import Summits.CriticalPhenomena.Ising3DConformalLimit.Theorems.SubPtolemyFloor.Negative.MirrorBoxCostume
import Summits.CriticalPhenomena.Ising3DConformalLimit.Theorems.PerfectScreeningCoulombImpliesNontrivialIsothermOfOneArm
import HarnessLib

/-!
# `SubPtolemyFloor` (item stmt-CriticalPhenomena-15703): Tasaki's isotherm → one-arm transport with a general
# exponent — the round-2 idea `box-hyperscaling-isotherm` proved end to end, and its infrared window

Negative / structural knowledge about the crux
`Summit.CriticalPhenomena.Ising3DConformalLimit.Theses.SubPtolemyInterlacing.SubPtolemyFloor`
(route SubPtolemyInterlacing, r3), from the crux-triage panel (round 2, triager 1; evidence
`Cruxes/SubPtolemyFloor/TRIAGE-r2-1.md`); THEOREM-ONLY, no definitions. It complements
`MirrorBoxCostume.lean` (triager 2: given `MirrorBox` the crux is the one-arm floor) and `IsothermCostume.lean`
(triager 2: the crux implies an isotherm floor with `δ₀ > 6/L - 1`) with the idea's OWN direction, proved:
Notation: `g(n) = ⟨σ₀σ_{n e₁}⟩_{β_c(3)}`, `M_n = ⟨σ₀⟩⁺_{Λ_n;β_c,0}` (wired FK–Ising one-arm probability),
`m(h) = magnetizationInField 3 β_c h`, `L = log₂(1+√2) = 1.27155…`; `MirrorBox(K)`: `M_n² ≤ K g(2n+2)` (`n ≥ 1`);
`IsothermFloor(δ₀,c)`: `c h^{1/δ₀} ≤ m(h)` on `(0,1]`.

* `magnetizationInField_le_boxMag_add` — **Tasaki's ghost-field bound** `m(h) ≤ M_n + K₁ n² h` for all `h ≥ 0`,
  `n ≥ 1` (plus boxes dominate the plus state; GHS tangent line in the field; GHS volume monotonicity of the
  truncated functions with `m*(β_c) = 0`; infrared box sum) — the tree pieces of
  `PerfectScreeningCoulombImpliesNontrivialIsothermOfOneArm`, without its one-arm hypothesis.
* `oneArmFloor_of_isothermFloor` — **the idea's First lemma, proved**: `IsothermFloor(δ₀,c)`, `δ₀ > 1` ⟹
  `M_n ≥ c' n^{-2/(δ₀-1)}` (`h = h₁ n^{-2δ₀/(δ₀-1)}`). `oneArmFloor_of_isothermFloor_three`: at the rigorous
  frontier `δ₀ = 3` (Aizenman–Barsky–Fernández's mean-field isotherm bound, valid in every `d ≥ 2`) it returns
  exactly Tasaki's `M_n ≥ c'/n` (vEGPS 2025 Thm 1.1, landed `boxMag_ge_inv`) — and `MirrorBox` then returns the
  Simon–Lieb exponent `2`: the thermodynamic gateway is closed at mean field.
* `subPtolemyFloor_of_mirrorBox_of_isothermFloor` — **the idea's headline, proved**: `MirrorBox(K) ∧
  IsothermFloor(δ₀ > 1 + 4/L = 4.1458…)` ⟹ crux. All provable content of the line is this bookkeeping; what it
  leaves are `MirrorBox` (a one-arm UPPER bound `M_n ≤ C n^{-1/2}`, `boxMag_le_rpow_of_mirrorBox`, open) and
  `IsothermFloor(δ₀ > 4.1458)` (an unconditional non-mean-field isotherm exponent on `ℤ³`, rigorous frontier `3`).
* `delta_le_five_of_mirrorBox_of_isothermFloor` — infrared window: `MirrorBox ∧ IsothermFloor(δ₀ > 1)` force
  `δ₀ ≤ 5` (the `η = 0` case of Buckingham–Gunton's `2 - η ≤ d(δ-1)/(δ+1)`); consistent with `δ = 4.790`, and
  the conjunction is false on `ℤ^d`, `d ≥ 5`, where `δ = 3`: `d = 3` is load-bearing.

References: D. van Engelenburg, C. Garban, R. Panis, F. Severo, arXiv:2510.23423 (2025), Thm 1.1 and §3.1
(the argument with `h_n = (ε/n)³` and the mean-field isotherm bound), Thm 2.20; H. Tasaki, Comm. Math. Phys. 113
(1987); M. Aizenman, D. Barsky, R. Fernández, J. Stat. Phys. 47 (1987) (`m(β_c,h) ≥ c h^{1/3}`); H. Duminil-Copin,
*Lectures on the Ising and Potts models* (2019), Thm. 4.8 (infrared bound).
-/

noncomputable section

________________________________________

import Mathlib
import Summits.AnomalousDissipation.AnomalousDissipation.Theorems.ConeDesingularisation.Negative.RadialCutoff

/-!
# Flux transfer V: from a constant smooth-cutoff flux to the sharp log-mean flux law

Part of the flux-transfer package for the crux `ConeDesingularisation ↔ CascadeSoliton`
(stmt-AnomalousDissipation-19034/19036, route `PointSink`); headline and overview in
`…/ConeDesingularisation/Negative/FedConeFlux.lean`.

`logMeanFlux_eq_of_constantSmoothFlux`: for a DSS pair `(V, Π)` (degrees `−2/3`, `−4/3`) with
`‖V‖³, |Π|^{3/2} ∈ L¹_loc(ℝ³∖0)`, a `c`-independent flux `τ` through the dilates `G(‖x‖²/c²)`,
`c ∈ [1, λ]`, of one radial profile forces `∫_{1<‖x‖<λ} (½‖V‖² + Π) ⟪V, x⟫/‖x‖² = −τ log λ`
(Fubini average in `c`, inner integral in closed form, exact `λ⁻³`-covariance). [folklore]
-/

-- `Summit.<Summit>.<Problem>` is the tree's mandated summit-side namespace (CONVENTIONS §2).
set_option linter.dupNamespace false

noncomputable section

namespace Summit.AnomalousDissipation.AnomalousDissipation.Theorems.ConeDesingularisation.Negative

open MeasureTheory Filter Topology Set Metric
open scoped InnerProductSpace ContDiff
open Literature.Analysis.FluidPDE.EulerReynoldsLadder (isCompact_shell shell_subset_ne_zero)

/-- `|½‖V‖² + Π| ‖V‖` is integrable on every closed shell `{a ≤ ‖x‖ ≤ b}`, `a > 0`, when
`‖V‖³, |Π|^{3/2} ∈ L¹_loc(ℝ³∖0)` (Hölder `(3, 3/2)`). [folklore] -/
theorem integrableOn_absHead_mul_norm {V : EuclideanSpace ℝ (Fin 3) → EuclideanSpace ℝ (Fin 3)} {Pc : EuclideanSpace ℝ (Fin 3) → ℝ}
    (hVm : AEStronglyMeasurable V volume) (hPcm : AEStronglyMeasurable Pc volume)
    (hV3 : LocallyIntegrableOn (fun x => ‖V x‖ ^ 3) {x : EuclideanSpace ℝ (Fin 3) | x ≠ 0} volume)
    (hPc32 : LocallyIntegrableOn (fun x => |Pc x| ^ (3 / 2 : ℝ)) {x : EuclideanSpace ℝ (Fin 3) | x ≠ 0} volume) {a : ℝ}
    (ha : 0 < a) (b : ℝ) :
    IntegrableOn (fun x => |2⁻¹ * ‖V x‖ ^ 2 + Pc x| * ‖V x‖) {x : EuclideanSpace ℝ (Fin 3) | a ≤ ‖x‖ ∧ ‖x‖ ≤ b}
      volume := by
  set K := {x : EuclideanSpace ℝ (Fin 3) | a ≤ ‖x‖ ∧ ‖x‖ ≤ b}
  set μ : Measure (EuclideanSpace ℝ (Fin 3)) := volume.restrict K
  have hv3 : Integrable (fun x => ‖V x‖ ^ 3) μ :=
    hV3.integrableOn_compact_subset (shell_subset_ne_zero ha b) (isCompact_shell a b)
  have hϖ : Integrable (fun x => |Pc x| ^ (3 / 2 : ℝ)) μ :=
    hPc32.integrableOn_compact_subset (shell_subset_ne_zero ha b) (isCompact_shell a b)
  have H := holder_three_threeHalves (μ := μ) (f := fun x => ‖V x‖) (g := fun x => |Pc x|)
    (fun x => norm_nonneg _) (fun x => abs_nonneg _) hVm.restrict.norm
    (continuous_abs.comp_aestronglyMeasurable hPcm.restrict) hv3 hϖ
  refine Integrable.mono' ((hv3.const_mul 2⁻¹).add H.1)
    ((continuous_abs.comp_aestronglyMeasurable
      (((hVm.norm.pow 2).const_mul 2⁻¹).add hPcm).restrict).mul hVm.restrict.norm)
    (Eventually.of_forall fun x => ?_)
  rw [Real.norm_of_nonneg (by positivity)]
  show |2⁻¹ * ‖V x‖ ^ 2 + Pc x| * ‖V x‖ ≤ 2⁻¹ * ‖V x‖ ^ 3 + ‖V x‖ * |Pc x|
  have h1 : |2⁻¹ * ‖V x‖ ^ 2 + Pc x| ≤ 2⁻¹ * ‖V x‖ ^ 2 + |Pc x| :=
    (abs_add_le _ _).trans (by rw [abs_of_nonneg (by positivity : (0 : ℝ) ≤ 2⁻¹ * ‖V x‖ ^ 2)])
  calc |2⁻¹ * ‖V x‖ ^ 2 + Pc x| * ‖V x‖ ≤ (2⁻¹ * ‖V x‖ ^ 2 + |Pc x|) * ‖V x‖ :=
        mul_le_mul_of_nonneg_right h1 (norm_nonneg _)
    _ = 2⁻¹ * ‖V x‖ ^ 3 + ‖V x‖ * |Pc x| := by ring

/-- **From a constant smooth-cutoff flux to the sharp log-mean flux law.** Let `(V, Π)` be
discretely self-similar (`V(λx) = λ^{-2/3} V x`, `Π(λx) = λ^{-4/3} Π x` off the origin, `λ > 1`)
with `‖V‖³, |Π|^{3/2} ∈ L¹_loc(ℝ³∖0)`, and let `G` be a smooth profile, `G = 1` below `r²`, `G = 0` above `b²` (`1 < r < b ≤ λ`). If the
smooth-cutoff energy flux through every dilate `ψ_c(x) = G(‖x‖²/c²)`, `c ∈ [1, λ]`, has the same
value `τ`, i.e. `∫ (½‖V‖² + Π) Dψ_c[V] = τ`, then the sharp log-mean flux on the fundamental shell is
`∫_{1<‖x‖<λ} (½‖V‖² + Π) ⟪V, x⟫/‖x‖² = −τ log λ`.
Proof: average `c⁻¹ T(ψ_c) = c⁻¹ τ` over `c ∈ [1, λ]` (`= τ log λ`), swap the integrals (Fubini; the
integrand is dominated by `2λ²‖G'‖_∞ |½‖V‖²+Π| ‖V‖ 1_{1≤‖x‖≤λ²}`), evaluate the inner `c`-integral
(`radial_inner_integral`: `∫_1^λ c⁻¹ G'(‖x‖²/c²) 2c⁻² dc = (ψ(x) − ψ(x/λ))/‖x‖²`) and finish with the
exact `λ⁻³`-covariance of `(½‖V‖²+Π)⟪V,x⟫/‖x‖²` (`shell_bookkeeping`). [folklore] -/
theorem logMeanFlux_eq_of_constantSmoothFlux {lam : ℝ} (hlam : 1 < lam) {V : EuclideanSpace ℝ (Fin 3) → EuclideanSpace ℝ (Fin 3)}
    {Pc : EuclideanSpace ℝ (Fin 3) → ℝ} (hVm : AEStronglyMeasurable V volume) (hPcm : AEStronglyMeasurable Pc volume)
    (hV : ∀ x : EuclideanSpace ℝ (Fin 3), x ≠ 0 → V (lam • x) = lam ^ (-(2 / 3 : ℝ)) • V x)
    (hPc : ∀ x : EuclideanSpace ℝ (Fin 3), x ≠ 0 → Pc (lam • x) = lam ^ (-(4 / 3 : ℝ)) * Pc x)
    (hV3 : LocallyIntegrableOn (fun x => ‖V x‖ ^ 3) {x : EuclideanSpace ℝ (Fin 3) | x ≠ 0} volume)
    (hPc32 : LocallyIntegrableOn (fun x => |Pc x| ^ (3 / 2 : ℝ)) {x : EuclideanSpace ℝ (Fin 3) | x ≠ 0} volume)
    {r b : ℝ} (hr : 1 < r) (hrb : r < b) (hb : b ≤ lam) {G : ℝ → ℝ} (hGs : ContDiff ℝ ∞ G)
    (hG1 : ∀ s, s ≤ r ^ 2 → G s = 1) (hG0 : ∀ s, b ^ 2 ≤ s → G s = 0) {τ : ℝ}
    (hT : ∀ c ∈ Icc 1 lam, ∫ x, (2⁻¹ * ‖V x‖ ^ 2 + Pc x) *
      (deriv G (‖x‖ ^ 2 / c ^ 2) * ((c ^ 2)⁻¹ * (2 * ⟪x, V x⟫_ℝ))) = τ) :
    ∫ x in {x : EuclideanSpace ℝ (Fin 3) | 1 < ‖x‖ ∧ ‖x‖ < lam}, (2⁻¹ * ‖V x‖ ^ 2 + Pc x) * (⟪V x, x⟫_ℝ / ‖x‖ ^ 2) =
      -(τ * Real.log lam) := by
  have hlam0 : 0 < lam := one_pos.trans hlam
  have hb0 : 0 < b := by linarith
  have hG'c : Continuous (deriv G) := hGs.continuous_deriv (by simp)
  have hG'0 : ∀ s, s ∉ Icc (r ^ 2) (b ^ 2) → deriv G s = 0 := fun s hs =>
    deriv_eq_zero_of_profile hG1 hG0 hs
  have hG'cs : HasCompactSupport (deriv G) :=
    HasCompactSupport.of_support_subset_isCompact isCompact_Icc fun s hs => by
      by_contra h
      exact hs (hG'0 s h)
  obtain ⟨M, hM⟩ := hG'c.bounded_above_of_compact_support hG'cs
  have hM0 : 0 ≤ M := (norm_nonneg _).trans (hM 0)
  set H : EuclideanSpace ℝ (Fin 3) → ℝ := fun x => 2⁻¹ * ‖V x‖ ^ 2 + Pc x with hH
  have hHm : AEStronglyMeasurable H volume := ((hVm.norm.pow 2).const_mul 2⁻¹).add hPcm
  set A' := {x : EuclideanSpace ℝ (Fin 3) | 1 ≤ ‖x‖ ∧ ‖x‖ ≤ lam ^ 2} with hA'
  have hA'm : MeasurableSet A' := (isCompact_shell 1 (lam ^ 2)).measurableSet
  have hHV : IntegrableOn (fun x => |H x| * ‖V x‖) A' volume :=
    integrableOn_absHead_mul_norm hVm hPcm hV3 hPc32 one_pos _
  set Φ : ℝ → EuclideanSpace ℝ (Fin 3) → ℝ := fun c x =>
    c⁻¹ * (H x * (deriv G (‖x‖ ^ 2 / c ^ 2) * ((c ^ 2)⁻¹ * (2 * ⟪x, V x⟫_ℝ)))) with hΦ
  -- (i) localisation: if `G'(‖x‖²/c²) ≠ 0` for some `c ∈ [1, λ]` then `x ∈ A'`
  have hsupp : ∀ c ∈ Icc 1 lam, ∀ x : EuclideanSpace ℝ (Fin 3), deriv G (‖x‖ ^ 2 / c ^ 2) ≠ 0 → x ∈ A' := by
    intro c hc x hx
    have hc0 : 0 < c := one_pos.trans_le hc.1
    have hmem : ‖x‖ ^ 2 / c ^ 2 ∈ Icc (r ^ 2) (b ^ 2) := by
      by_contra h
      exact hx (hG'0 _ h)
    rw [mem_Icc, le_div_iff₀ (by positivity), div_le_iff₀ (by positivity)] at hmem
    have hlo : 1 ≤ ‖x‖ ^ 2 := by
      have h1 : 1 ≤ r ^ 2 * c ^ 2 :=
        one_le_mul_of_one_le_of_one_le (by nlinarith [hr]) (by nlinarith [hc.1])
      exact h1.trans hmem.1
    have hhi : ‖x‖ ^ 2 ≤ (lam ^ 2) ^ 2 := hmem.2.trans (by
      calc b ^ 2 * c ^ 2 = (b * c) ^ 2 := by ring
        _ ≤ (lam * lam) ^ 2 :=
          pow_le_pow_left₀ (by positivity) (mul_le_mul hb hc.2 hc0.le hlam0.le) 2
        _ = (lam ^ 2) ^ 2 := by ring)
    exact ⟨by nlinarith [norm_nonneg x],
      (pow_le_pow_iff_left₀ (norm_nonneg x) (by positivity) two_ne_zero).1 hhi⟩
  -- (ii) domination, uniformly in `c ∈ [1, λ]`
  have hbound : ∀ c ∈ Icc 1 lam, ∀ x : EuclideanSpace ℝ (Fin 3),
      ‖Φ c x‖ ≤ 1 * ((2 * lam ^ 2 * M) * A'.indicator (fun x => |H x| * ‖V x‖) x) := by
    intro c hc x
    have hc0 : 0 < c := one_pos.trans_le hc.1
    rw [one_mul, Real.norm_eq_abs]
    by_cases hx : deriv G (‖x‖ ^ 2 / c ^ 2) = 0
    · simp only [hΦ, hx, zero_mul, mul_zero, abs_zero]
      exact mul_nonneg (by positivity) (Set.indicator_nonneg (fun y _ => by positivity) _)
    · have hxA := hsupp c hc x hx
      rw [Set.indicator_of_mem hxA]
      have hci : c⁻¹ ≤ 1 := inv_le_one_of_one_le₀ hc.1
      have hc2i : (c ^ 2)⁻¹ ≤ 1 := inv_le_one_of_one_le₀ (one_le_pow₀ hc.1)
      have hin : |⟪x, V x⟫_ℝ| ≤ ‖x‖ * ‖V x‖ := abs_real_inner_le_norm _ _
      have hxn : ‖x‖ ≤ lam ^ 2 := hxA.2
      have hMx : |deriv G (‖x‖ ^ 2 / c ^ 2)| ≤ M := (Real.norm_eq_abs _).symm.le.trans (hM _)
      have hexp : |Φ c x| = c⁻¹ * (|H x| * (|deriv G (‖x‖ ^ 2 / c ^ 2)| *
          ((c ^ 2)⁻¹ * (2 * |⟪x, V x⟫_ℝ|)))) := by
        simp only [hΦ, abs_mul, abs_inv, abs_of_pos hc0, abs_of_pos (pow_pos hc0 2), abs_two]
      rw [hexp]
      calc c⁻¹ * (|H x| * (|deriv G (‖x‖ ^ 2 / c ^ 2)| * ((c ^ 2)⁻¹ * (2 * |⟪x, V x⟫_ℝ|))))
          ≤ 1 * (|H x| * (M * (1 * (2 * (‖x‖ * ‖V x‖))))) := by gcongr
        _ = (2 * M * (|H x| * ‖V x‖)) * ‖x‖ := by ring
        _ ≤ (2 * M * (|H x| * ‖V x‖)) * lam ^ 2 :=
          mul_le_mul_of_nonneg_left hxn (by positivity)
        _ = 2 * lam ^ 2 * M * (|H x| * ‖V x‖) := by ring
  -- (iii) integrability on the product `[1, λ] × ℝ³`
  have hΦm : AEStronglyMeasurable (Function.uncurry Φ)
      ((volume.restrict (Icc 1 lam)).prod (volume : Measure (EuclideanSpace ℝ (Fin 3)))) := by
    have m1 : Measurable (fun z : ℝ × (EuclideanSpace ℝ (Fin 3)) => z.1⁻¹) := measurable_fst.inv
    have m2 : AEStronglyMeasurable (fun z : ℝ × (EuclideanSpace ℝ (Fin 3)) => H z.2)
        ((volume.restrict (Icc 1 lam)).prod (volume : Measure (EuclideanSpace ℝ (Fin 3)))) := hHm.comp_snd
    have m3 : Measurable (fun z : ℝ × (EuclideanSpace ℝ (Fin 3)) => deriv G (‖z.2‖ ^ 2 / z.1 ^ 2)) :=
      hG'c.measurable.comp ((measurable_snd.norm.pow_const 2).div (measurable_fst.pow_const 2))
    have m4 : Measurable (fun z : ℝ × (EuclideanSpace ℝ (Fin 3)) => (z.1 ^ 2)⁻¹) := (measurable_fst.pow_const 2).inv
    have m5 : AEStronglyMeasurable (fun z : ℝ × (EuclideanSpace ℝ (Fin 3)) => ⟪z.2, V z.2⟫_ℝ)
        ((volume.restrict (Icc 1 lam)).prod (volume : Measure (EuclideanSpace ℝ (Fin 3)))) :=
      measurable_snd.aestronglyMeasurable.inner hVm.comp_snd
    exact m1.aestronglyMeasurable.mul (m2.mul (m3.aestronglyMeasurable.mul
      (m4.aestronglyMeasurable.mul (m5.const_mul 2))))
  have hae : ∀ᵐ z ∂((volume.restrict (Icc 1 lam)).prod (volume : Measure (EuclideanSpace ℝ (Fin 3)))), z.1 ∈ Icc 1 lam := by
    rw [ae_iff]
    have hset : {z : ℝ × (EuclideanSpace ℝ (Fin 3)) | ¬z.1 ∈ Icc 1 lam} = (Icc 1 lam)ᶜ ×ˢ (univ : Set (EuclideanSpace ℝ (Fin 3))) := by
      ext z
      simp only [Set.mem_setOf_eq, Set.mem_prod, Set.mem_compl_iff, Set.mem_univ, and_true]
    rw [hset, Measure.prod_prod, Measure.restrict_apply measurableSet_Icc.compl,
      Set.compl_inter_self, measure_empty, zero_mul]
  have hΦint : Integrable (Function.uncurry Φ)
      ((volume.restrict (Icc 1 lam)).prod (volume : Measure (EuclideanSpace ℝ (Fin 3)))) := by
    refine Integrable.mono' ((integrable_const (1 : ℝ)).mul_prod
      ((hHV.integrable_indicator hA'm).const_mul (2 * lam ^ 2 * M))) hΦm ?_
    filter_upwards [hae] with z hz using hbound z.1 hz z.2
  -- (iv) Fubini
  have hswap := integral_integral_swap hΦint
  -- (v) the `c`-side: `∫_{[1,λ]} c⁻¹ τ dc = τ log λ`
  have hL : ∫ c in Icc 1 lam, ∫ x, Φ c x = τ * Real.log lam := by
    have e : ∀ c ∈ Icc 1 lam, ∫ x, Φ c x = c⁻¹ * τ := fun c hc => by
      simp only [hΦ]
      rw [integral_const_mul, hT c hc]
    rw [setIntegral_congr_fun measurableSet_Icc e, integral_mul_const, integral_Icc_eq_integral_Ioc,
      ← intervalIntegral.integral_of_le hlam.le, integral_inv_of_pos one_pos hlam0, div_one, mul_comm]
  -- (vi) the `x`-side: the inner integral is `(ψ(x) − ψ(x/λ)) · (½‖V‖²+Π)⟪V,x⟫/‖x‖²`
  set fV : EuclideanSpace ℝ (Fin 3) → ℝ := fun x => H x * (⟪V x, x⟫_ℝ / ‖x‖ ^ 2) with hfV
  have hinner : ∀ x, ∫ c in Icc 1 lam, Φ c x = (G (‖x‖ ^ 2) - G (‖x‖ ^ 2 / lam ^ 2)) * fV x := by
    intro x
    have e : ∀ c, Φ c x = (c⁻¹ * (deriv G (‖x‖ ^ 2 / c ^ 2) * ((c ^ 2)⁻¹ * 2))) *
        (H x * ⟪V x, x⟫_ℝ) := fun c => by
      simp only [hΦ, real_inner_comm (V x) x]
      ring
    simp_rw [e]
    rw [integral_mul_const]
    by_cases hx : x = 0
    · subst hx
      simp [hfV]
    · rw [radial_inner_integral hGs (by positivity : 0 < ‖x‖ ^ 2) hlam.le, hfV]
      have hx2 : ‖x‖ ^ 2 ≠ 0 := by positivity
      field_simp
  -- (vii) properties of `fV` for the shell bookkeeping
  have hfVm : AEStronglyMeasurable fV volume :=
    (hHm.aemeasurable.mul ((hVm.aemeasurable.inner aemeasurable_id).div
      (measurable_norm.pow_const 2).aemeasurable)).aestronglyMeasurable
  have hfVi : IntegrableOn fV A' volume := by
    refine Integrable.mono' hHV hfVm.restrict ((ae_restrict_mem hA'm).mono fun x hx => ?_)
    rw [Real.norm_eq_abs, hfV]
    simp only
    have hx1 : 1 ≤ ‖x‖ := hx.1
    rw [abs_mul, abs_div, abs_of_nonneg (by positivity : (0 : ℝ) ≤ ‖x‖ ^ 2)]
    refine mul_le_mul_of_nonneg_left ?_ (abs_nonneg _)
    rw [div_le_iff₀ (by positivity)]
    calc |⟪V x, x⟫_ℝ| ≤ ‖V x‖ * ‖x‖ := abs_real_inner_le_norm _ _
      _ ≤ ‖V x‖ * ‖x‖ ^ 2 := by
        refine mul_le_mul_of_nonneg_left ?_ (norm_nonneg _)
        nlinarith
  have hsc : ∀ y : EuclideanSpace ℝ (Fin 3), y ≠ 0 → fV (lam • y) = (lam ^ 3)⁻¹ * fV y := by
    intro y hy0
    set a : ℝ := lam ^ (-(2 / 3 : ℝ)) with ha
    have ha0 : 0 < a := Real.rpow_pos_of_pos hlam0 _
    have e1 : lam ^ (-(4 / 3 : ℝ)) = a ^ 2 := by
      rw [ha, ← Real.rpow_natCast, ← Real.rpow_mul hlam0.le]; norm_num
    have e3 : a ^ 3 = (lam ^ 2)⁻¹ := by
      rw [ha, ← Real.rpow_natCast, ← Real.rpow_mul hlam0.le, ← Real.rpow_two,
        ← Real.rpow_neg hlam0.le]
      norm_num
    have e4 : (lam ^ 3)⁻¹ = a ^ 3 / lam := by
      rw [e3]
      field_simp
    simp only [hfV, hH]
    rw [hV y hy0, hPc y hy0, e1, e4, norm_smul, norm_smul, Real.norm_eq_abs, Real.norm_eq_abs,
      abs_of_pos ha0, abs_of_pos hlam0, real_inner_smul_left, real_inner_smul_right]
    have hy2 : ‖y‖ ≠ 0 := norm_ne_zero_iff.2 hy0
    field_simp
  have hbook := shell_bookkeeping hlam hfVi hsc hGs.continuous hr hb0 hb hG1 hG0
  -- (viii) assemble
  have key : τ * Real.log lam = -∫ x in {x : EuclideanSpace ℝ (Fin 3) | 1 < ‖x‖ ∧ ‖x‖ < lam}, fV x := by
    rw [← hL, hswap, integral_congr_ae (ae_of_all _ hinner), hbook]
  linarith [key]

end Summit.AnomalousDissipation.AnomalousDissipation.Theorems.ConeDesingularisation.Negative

________________________________________

Where the word "AnomalousDissipation" shows up in a line of the listing, return that line.

• Solution for this task:
import Summits.AnomalousDissipation.AnomalousDissipation.Theorems.ConeDesingularisation.Negative.RadialCutoff
(stmt-AnomalousDissipation-19034/19036, route `PointSink`); headline and overview in
namespace Summit.AnomalousDissipation.AnomalousDissipation.Theorems.ConeDesingularisation.Negative
end Summit.AnomalousDissipation.AnomalousDissipation.Theorems.ConeDesingularisation.Negative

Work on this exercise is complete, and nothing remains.